Hoy hace veinte años que murió en
Pamplona Juan de Borbón y Battenberg, tercer hijo de Alfonso
XIII. Quiso ser enterrado en El Escorial y fueron los agustinos los encargados
de recibir el cadáver y depositarlo en el pudridero hasta que sea trasladado a la Cripta, donde están
depositados los restos de los reyes de las Casas de Austria y de Borbón y sus
consortes con descendencia, con la excepción
de Felipe V, que reposa en La
Granja de San Ildefonso, y de Fernando VI, depositado en la
madrileña iglesia de Santa Bárbara. Sólo quedan dos sarcófagos disponibles en
ese recinto de mármol gris, que serán el penúltimo y último de los veintisiete
existentes. El último ya está reservado para Mercedes de Borbón-Dos Sicilias. Nunca he
entendido la razón por la que los padres del actual monarca puedan ocupar la Cripta Real, de la misma manera
que nunca comprendí la razón por la que a Juan de Borbón se le hiciera en su
día un funeral con honores de jefe del Estado. Alguien debería explicarlo de
forma entendible. En el Real Sitio de San Lorenzo de El Escorial ni están todos
los que son ni son todos los que están. Pero, vamos, no me pilla de sorpresa.

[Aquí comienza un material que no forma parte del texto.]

import Literature.Topology.FourManifolds.HomotopySpheresSignatureLemma71
import Literature.Topology.FourManifolds.SphereSurgeryMiddleHomology
import HarnessLib

/-!
# Kervaire–Milnor's Thm. 7.5 reduced to the embedding half of Lemma 7.1: the surgery is proved

Topic `Literature/Topology/FourManifolds`; fifth pure-proof sibling (after
`HomotopySpheresSignatureProofs.lean`, `…Reduction.lean`, `…Killing.lean`, `…Lemma71.lean`) of
the named fact `Literature.Topology.FourManifolds.HomotopySphere.mk_eq_mk_iff_sigmaGen_dvd_sub`:
M. Kervaire, J. Milnor, *Groups of homotopy spheres I*, Ann. of Math. 77 (1963), **Thm. 7.5**
(pp. 529–530). Everything here is **proved**; no definition, no named fact and no statement is
added or changed (D-0026, net debt `0`).

`HomotopySpheresSignatureLemma71.lean` left Thm. 7.5 as the consequence
(`mk_eq_mk_iff_sigmaGen_dvd_sub_of_lemma71`) of (`h71`) Kervaire–Milnor's **Lemma 7.1** with
[17, Lemma 7] and the last clause of Thm. 6.6 — for an s-parallelizable `(2m-1)`-connected
null-cobordism whose closed-model intersection form has a basis `{λᵢ, μⱼ}`, `λᵢ·λⱼ = 0`,
`λᵢ·μⱼ = δᵢⱼ`, the same homotopy sphere bounds a `2m`-connected manifold — together with Kosinski's
X.2.2 and Smale's h-cobordism theorem. Lemma 7.1's printed proof (p. 527) has an EMBEDDING half
("any homology class in `HₖM` can be represented by a differentiably imbedded sphere" [17,
Lemma 6] / Haefliger; "since the normal bundle is trivial, `φ₀` can be extended to an imbedding
`φ : Sᵏ × Dᵏ → M`") and a SURGERY half ("let `M' = χ(M, φ)` … Since `μᵣ·λᵣ = 1` it follows that
`Hₖ₋₁M₀ = 0` … `M₀` and `M'` are `(k-1)`-connected … `HₖM'` is isomorphic to a quotient group
of `HₖM₀` … Iterating this construction `r` times, the result will be a `k`-connected
manifold"). The surgery half is now a theorem of the tree
(`SphereSurgeryMiddleHomology.lean`: `FramedSphereFamily.isZero_singularHomology_surgered_middle`,
`…_surgered_of_le`, `simplyConnectedSpace_surgered_family`, for the simultaneous surgery along
the `r` disjoint spheres, Milnor 1965 §3 p. 21), with its two hypotheses stated homologically on
the family of embedded spheres `Sᵢ`: primitivity `H₂ₘ(M) ↠ H₂ₘ(M | ⋃ Sᵢ)` ("`λᵢ·μⱼ = δᵢⱼ`")
and isotropy `ker ⊆ span {[Sᵢ]}` ("`λᵢ·λⱼ = 0`" for a basis). This file therefore **discharges
the surgery half** and restates Thm. 7.5 over the embedding half only:

* `HomotopySphere.lemma71_of_sphereFamily` — `h71` (Lemma 7.1 + Thm. 6.6 in the binder shape of
  `…_of_lemma71`) PROVED from (`hrep`) the embedding half: the null-cobordism `χ(M, ν)`
  (`NullCobordism.surgery`, `bχ = bM`) is simply connected with `Hᵢ = 0` for `0 < i ≤ 2m`
  (an empty family needs no surgery: then `H₂ₘ(M) = 0` already).
* `HomotopySphere.mk_eq_mk_iff_sigmaGen_dvd_sub_of_sphereFamily` — **Thm. 7.5 from `hrep`, `hconn`
  (X.2.2) and `hcob` (Smale)**.
* `HomotopySphereClass.isCyclic_bP_four_mul_of_sphereFamily` — Cor. 7.6 over the same frontier
  plus Lemma 7.4 (`m > 1`), for the parked seat of `isCyclic_bP_four_mul`.
* `exists_commGroup_homotopySphereClass_isCyclic_seven_of_sphereFamily` — the cone target `Θ₇`
  cyclic over the same frontier at `n = 7` (plus Lemma 3.4 "⇒" and `Θ₇ = bP₈`).

So the printed results separating the tree from `mk_eq_mk_iff_sigmaGen_dvd_sub_holds` are now
exactly: the embedding half of Lemma 7.1 (disjoint framed embedded `2m`-spheres realising a
Kervaire–Milnor basis — Whitney–Haefliger embedding, [17, Lemma 7], and the identification of the
intersection numbers `·λᵢ` with the local classes at `Sᵢ`, Milnor 1965 Lemma 6.3), Kosinski X.2.2
(surgery below the middle dimension) and the h-cobordism theorem.

## References

* M. Kervaire, J. Milnor, *Groups of homotopy spheres I*, Ann. of Math. 77 (1963), 504–537:
  Lemma 7.1 and its proof (pp. 526–528), Lemma 7.3 (p. 529), Thm. 6.6 (p. 526), Thm. 7.5
  (pp. 529–530), Cor. 7.6 (p. 530). doi:10.2307/1970128 [KervaireMilnorAnnals1963]
* J. Milnor, *A procedure for killing the homotopy groups of differentiable manifolds*, Proc.
  Sympos. Pure Math. III, AMS (1961), 39–55, Lemmas 6, 7. [MilnorKilling1961]
* A. Kosinski, *Differential Manifolds* (1993), Ch. X, Thm. (2.2), (3.1), Thm. (3.4), Cor. (3.6).
  [Kosinski1993]
* J. Milnor, *Lectures on the h-cobordism theorem* (1965), Def. 3.11, §3 p. 21, Lemma 6.3,
  Thm. 9.1. [MilnorHCobordism1965]
-/

open scoped Manifold ContDiff Topology
open Set Function CategoryTheory Limits
open Literature.AlgebraicTopology.SingularHomology

noncomputable section

namespace Literature.Topology.FourManifolds

namespace HomotopySphere

variable {n : ℕ}
import Summits.QuantumFields.BalabanUV.Beta.GAN24.WoodburyFibreZeroModeGainKInv

/-!
# GAN24 / WoodburyFibreZeroModeGainStep — the zero-mode gain on the DECIMATED one-step resolvent `KInvStep Lc j` (an2's
# `OneStepKernelFamily`): its field–field block has zero `Lc`-contour sums on the step-`j` lattice on BOTH legs, for EVERY `j`;
# hence the one- and two-sided gains with references at the FIXED scale `Lc` (the `j`-independent block side of the W-slot's terms)
# (census row V14 of `HOME/b2b-balaban-gan24-p3/WOODBURY-FIBRE.md` v8; binder row G-an2-4 ∕ (CONV-C), P3, gen 8)

Cell `pub-balaban`, β sub-cell.  HONEST FRAMING (verbatim): discharging `BetaPertH` makes Bałaban's UV stability UNCONDITIONAL — a real
constructive-QFT result; it is NOT the continuum limit and NOT the Clay problem.  HONEST DEPENDENCY (verbatim): continuum YM on T⁴ ⇐
BetaPertH ∧ nine spine estimates (0/9 proved); BetaPertH ⇐ (D1) ∧ (D4) ∧ CAP+tail; G-an2-4 gates asym, D1 and NE2/3/4.  NOT IN PRINT; OUR
BOOKKEEPING.  [folklore] over an2's `OneStepKernelFamily.KInvStep` ∕ `dec` ∕ `shiftK_KInvStep`, an2∕pv's `StepDriftWitness.contourSum_compose`
∕ `sum_LegIdx_eq_contourSum` («`Q_L` composed with `Q_M` is `Q_{ML}`») and `KKTFluctuationKernel.Gam_Q` BY NAME; cites nothing, mints no
`def … : Prop`, instantiates no wall binder; every `Decays` bound of the block is a HYPOTHESIS.  Discharges NOTHING of (CONV-C), the W-slot,
«T2Shape», (D1); NEVER «G-an2-4 closed»; NOT BetaPertH, NOT continuum, NOT Clay.

## Contents (all [folklore]; `Γ_j^{ff} := blockFF (KInvStep Lc j)`, contours of the FIXED side `Lc` on the step-`j` lattice)
* `blockFF_dec` (`blockFF ∘ dec M = dec M ∘ blockFF`), `dec_inl_eq_sum_contourSum` (a field row of `dec M K` is `M^{−(d+2)}·legW·Σ_{i′}` of
  `M`-contour sums of the corresponding rows of `K`), `sum_box_range_dec_inl` (summing it over the `Lc`-contour at the origin gives
  `(M·Lc)`-contour sums of `K` — `contourSum_compose`);
* **`contourSum_blockFF_KInvStep_left`**: `contourSum Lc (fun κ′ x′ => Γ_j^{ff} x′ y′ (inl κ′) b) κ u = 0` for every `j`, `u` (block covariance
  `shiftK_KInvStep` + the origin case + `Gam_Q` at blocking `Lc^(j+1)`); `KInvStep_inl_inl_symm` (symmetry of the field block survives the
  decimation) and **`contourSum_blockFF_KInvStep_right`**;
* **`decays_comp_ffKInvStep_right`** ∕ **`decays_comp_ffKInvStep_left`** ∕ **`decays_comp_comp_ffKInvStep`**: the gains of
  `WoodburyFibreZeroModeGain` for `Γ_j^{ff}` with the references `contourRef Lc` ∕ `contourRefL Lc`; combined with
  `WoodburyFibreZeroModeOsc.decays_sub_contourRef(L)` the input is a forward-difference bound `ε` on the leg and the constant is
  `∝ (d+2)(Lc−1)·ε` — `j`-INDEPENDENT bookkeeping (the `Decays` data of `Γ_j^{ff}` and of the legs are whatever the consumer supplies).
-/

noncomputable section

open Finset
open scoped BigOperators
open Literature.MathematicalPhysics.QuantumFieldTheory
open Literature.MathematicalPhysics.QuantumFieldTheory.Balaban1983to89
open Literature.MathematicalPhysics.QuantumFieldTheory.Balaban1983to89.Beta
open B12Sec2to5 (l1 l1_nonneg)
open ExpKernelCalculus (MKer Decays comp Zl shiftK)
open KernelWard (Bdd bdd_of_decays)
open Summit.QuantumFields.BalabanUV.Beta.TameKernelCalculus (Spr)
open AffineAveraging (contourSum unitVec toSite box Form1)
open LatticeForm (quo)
open OneStepResolventKernel (Fib KInv KInv_inl_inl KInv_inl_inl_symm)
open OneStepKernelFamily (LegIdx legSet legPt legW dec KInvStep shiftK_KInvStep)
open StepDriftWitness (contourSum_compose sum_LegIdx_eq_contourSum)
open KKTFluctuationKernel (Gam Gam_Q)
open Summit.QuantumFields.BalabanUV.Beta.GAN24.WoodburyFibreBlocks (blockFF)
open Summit.QuantumFields.BalabanUV.Beta.GAN24.WoodburyFibreZeroModeGain
open Summit.QuantumFields.BalabanUV.Beta.GAN24.WoodburyFibreZeroModeGainKInv

namespace Summit.QuantumFields.BalabanUV.Beta.GAN24.WoodburyFibreZeroModeGainStep

variable {d : ℕ}

/-! ## §1 Decimation bookkeeping for the field rows -/

/-- `blockFF` commutes with the decimation. [folklore] -/
theorem blockFF_dec (M : ℕ) (K : MKer (d + 1) (Fib d)) : blockFF (dec M K) = dec M (blockFF K) := by
  funext x y a b
  rcases a with κ | κ <;> rcases b with l | l <;> simp [blockFF, dec]

/-- A field row of `dec M K`, read as a sum of `M`-contour sums of the corresponding field rows of `K`. [folklore] -/
theorem dec_inl_eq_sum_contourSum (M : ℕ) (K : MKer (d + 1) (Fib d)) (κ : Fin (d + 1)) (b : Fib d) (x' y' : Fin (d + 1) → ℤ) :
    dec M K x' y' (Sum.inl κ) b
      = ((M : ℝ) ^ (d + 2))⁻¹ * legW d M b *
          ∑ i' ∈ legSet d M b, contourSum M (fun κ' z => K z (legPt M b y' i') (Sum.inl κ') b) κ x' := by
  simp only [dec, legSet, legW, Finset.mul_sum]
  rw [Finset.sum_comm]
  refine Finset.sum_congr rfl fun i' _ => ?_
  rw [← sum_LegIdx_eq_contourSum M κ (fun κ' z => K z (legPt M b y' i') (Sum.inl κ') b) x', Finset.mul_sum]

/-- Summing a field row of `dec M K` over the `Lc`-contour at the origin gives `(M·Lc)`-contour sums of the rows of `K`. [folklore] -/
theorem sum_box_range_dec_inl {M : ℕ} (hM : 0 < M) (Lc : ℕ) (K : MKer (d + 1) (Fib d)) (κ : Fin (d + 1)) (b : Fib d)
    (y' : Fin (d + 1) → ℤ) :
    ∑ b' ∈ box (d + 1) Lc, ∑ s' ∈ Finset.range Lc, dec M K (toSite b' + (s' : ℤ) • unitVec κ) y' (Sum.inl κ) b
      = ((M : ℝ) ^ (d + 2))⁻¹ * legW d M b *
          ∑ i' ∈ legSet d M b, contourSum (M * Lc) (fun κ' z => K z (legPt M b y' i') (Sum.inl κ') b) κ 0 := by
  simp only [dec_inl_eq_sum_contourSum, ← Finset.mul_sum]
  congr 1
  rw [Finset.sum_congr rfl (fun b' _ => Finset.sum_comm), Finset.sum_comm]
  -- now: Σ_{i'} Σ_{b'} Σ_{s'} contourSum M (…) κ (toSite b' + s' e_κ) = Σ_{i'} contourSum (M Lc) (…) κ 0
  refine Finset.sum_congr rfl fun i' _ => ?_
  exact contourSum_compose M Lc hM _ κ

/-! ## §2 Zero contour sums of the field–field block of `KInvStep Lc j`, both legs -/

section Step

variable {Lc : ℕ} [NeZero Lc]

/-- **LEFT ZERO MODES of `Γ_j^{ff}`** at the origin block. [folklore] -/
theorem sum_box_range_blockFF_KInvStep (j : ℕ) (κ : Fin (d + 1)) (b : Fib d) (y' : Fin (d + 1) → ℤ) :
    ∑ b' ∈ box (d + 1) Lc, ∑ s' ∈ Finset.range Lc,
        blockFF (KInvStep (d := d) Lc j) (toSite b' + (s' : ℤ) • unitVec κ) y' (Sum.inl κ) b = 0 := by
  have hM : 0 < Lc ^ j := pow_pos (Nat.pos_of_ne_zero (NeZero.ne Lc)) j
  unfold KInvStep
  rw [blockFF_dec, sum_box_range_dec_inl hM]
  have hz : ∀ i' ∈ legSet d (Lc ^ j) b,
      contourSum (Lc ^ j * Lc) (fun κ' z => blockFF (KInv (N := Lc ^ (j + 1)) (d := d)) z (legPt (Lc ^ j) b y' i') (Sum.inl κ') b) κ 0
        = 0 := by
    intro i' _
    rw [← pow_succ]
    exact contourSum_blockFF_KInv_left (N := Lc ^ (j + 1)) _ b κ 0
  rw [Finset.sum_eq_zero hz, mul_zero]

/-- **LEFT ZERO MODES of `Γ_j^{ff}`**: every field column of `blockFF (KInvStep Lc j)` has zero `Lc`-contour sums in its first variable, at
every coarse point `u` (block covariance `shiftK_KInvStep` reduces to the origin). [folklore] -/
theorem contourSum_blockFF_KInvStep_left (j : ℕ) (y' : Fin (d + 1) → ℤ) (b : Fib d) (κ : Fin (d + 1)) (u : Fin (d + 1) → ℤ) :
    contourSum Lc (fun κ' x' => blockFF (KInvStep (d := d) Lc j) x' y' (Sum.inl κ') b) κ u = 0 := by
  have hcov : ∀ x' : Fin (d + 1) → ℤ, blockFF (KInvStep (d := d) Lc j) ((Lc : ℤ) • u + x') y' (Sum.inl κ) b
      = blockFF (KInvStep (d := d) Lc j) x' (y' - (Lc : ℤ) • u) (Sum.inl κ) b := by
    intro x'
    cases b with
    | inl l =>
        simp only [blockFF]
        have h' := congrFun (congrFun (congrFun (congrFun (shiftK_KInvStep (d := d) (Lc := Lc) j u) ((Lc : ℤ) • u + x'))
          y') (Sum.inl κ)) (Sum.inl l)
        simp only [shiftK] at h'
        have e1 : (Lc : ℤ) • u + x' + -((Lc : ℤ) • u) = x' := by abel
        have e2 : y' + -((Lc : ℤ) • u) = y' - (Lc : ℤ) • u := by abel
        rw [e1, e2] at h'
        exact h'.symm
    | inr l => simp only [blockFF]
  simp only [contourSum]
  have e : ∀ b' ∈ box (d + 1) Lc, ∀ s' ∈ Finset.range Lc,
      blockFF (KInvStep (d := d) Lc j) ((Lc : ℤ) • u + toSite b' + (s' : ℤ) • unitVec κ) y' (Sum.inl κ) b
        = blockFF (KInvStep (d := d) Lc j) (toSite b' + (s' : ℤ) • unitVec κ) (y' - (Lc : ℤ) • u) (Sum.inl κ) b := by
    intro b' _ s' _
    rw [add_assoc, hcov]
  rw [Finset.sum_congr rfl fun b' hb' => Finset.sum_congr rfl fun s' hs' => e b' hb' s' hs']
  exact sum_box_range_blockFF_KInvStep j κ b _

/-- SYMMETRY of the field–field block survives the decimation. [folklore] -/
theorem KInvStep_inl_inl_symm (j : ℕ) (κ l : Fin (d + 1)) (x y : Fin (d + 1) → ℤ) :
    KInvStep (d := d) Lc j x y (Sum.inl κ) (Sum.inl l) = KInvStep (d := d) Lc j y x (Sum.inl l) (Sum.inl κ) := by
  unfold KInvStep
  simp only [dec, legSet, legW]
  rw [Finset.sum_comm]
  refine Finset.sum_congr rfl fun i _ => Finset.sum_congr rfl fun i' _ => ?_
  rw [KInv_inl_inl_symm]

/-- **RIGHT ZERO MODES of `Γ_j^{ff}`**: every field row of `blockFF (KInvStep Lc j)` has zero `Lc`-contour sums in its second variable. [folklore] -/
theorem contourSum_blockFF_KInvStep_right (j : ℕ) (x : Fin (d + 1) → ℤ) (a : Fib d) (κ : Fin (d + 1)) (u : Fin (d + 1) → ℤ) :
    contourSum Lc (fun κ' y => blockFF (KInvStep (d := d) Lc j) x y a (Sum.inl κ')) κ u = 0 := by
  cases a with
  | inl l =>
      have e : (fun κ' y => blockFF (KInvStep (d := d) Lc j) x y (Sum.inl l) (Sum.inl κ'))
          = fun κ' y => blockFF (KInvStep (d := d) Lc j) y x (Sum.inl κ') (Sum.inl l) := by
        funext κ' y
        simp only [blockFF, KInvStep_inl_inl_symm j l κ' x y]
      rw [e]
      exact contourSum_blockFF_KInvStep_left j x (Sum.inl l) κ u
  | inr l =>
      simp only [blockFF, contourSum, Finset.sum_const_zero]

/-! ## §3 The gains for `Γ_j^{ff}` with references at the fixed scale `Lc` -/

/-- **ONE-SIDED GAIN FOR `Γ_j^{ff}` (right leg)**, references `contourRef Lc`. [folklore] -/
theorem decays_comp_ffKInvStep_right (j : ℕ) {J : MKer (d + 1) (Fib d)} {CΓ ω δ δ' B : ℝ}
    (hΓ : Decays (blockFF (KInvStep (d := d) Lc j)) CΓ δ) (hδ : 0 < δ) (hJ : Bdd J B) (hω : Decays (J - contourRef Lc J) ω δ)
    (hδ'0 : 0 ≤ δ') (hδ' : δ' < δ) :
    Decays (comp (blockFF (KInvStep (d := d) Lc j)) J) ((Fintype.card (Fib d) : ℝ) * (CΓ * ω) * Zl (d + 1) (δ - δ')) δ' :=
  decays_comp_of_contourSum_eq_zero hΓ hδ hJ (fun x y a κ => blockFF_inr_right _ x y a κ)
    (fun x a κ u => contourSum_blockFF_KInvStep_right j x a κ u) hω hδ'0 hδ'

/-- **ONE-SIDED GAIN FOR `Γ_j^{ff}` (left leg)**, references `contourRefL Lc`. [folklore] -/
theorem decays_comp_ffKInvStep_left (j : ℕ) {A : MKer (d + 1) (Fib d)} {CΓ ω δ δ' B : ℝ} (hA : Bdd A B)
    (hΓ : Decays (blockFF (KInvStep (d := d) Lc j)) CΓ δ) (hδ : 0 < δ) (hω : Decays (A - contourRefL Lc A) ω δ)
    (hδ'0 : 0 ≤ δ') (hδ' : δ' < δ) :
    Decays (comp A (blockFF (KInvStep (d := d) Lc j))) ((Fintype.card (Fib d) : ℝ) * (ω * CΓ) * Zl (d + 1) (δ - δ')) δ' :=
  decays_comp_of_contourSum_eq_zero_left hA hΓ hδ (fun y z κ b => blockFF_inr_left _ y z κ b)
    (fun z b κ u => contourSum_blockFF_KInvStep_left j z b κ u) hω hδ'0 hδ'

/-- **TWO-SIDED GAIN FOR `Γ_j^{ff}`**: both oscillations (over the `Lc`-contours of the step-`j` lattice) are gained. [folklore] -/
theorem decays_comp_comp_ffKInvStep (j : ℕ) {A B : MKer (d + 1) (Fib d)} {CA CΓ CB ωA ωB δ δ' δ'' : ℝ} (hA : Decays A CA δ)
    (hΓ : Decays (blockFF (KInvStep (d := d) Lc j)) CΓ δ) (hB : Decays B CB δ) (hCB : 0 ≤ CB) (hδ : 0 < δ)
    (hωA : Decays (A - contourRefL Lc A) ωA δ) (hωB : Decays (B - contourRef Lc B) ωB δ) (hωB0 : 0 ≤ ωB)
    (hδ'0 : 0 < δ') (hδ' : δ' < δ) (hδ''0 : 0 ≤ δ'') (hδ'' : δ'' < δ') :
    Decays (comp (comp A (blockFF (KInvStep (d := d) Lc j))) B)
      ((Fintype.card (Fib d) : ℝ) * (((Fintype.card (Fib d) : ℝ) * (ωA * CΓ) * Zl (d + 1) (δ - δ')) * ωB) *
        Zl (d + 1) (δ' - δ'')) δ'' := by
  have hΓs : Spr (blockFF (KInvStep (d := d) Lc j)) := ⟨CΓ, δ, hδ, hΓ⟩
  have hAb : Bdd A CA := bdd_of_decays hA hδ.le
  have hBb : Bdd B CB := bdd_of_decays hB hδ.le
  refine decays_comp_comp_of_annihil hAb (bdd_contourRefL hAb) hΓ hδ hBb
    ⟨_, δ, hδ, decays_contourRef (N := Lc) hB hCB hδ.le⟩ ?_ ?_ hωA hωB hωB0 hδ'0 hδ' hδ''0 hδ''
  · exact comp_contourRefL_eq_zero hAb hΓs.tame.2.1 (fun y z κ b => blockFF_inr_left _ y z κ b)
      (fun z b κ u => contourSum_blockFF_KInvStep_left j z b κ u)
  · exact comp_contourRef_eq_zero hΓs.tame.1 hBb (fun x y a κ => blockFF_inr_right _ x y a κ)
      (fun x a κ u => contourSum_blockFF_KInvStep_right j x a κ u)

end Step

end Summit.QuantumFields.BalabanUV.Beta.GAN24.WoodburyFibreZeroModeGainStep

end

En este país a cualquier cosa le llaman mantón de Manila. Y uno, que con los
años empieza a conocer el percal, se da cuenta de que las pompas y vanidades de
este mundo se disipan, como se disipa el olor del agua de colonia “Álvarez
Gómez”, cuando un cura de abultada andorga solfea el responso
gregoriano “Libera me domine” al borde de la cama del enfermo terminal. También
estos días, concretamente el próximo 30 de abril, hará veinte años de la muerte
en Méjico de doña Lola Rivas, la mujer que tantas madrugadas estrelladas
contempló en las cercanías de El Escorial de Arriba acompañando a su marido,
que tenía una “querencia” arraigada con aquel entorno. Cuando se despeje el
vaho de lo inmediato, comprenderemos muchas cosas de “El jardín de los
frailes”: “En túmulos de escarlata / corta lutos el silencio. Es el ocaso”.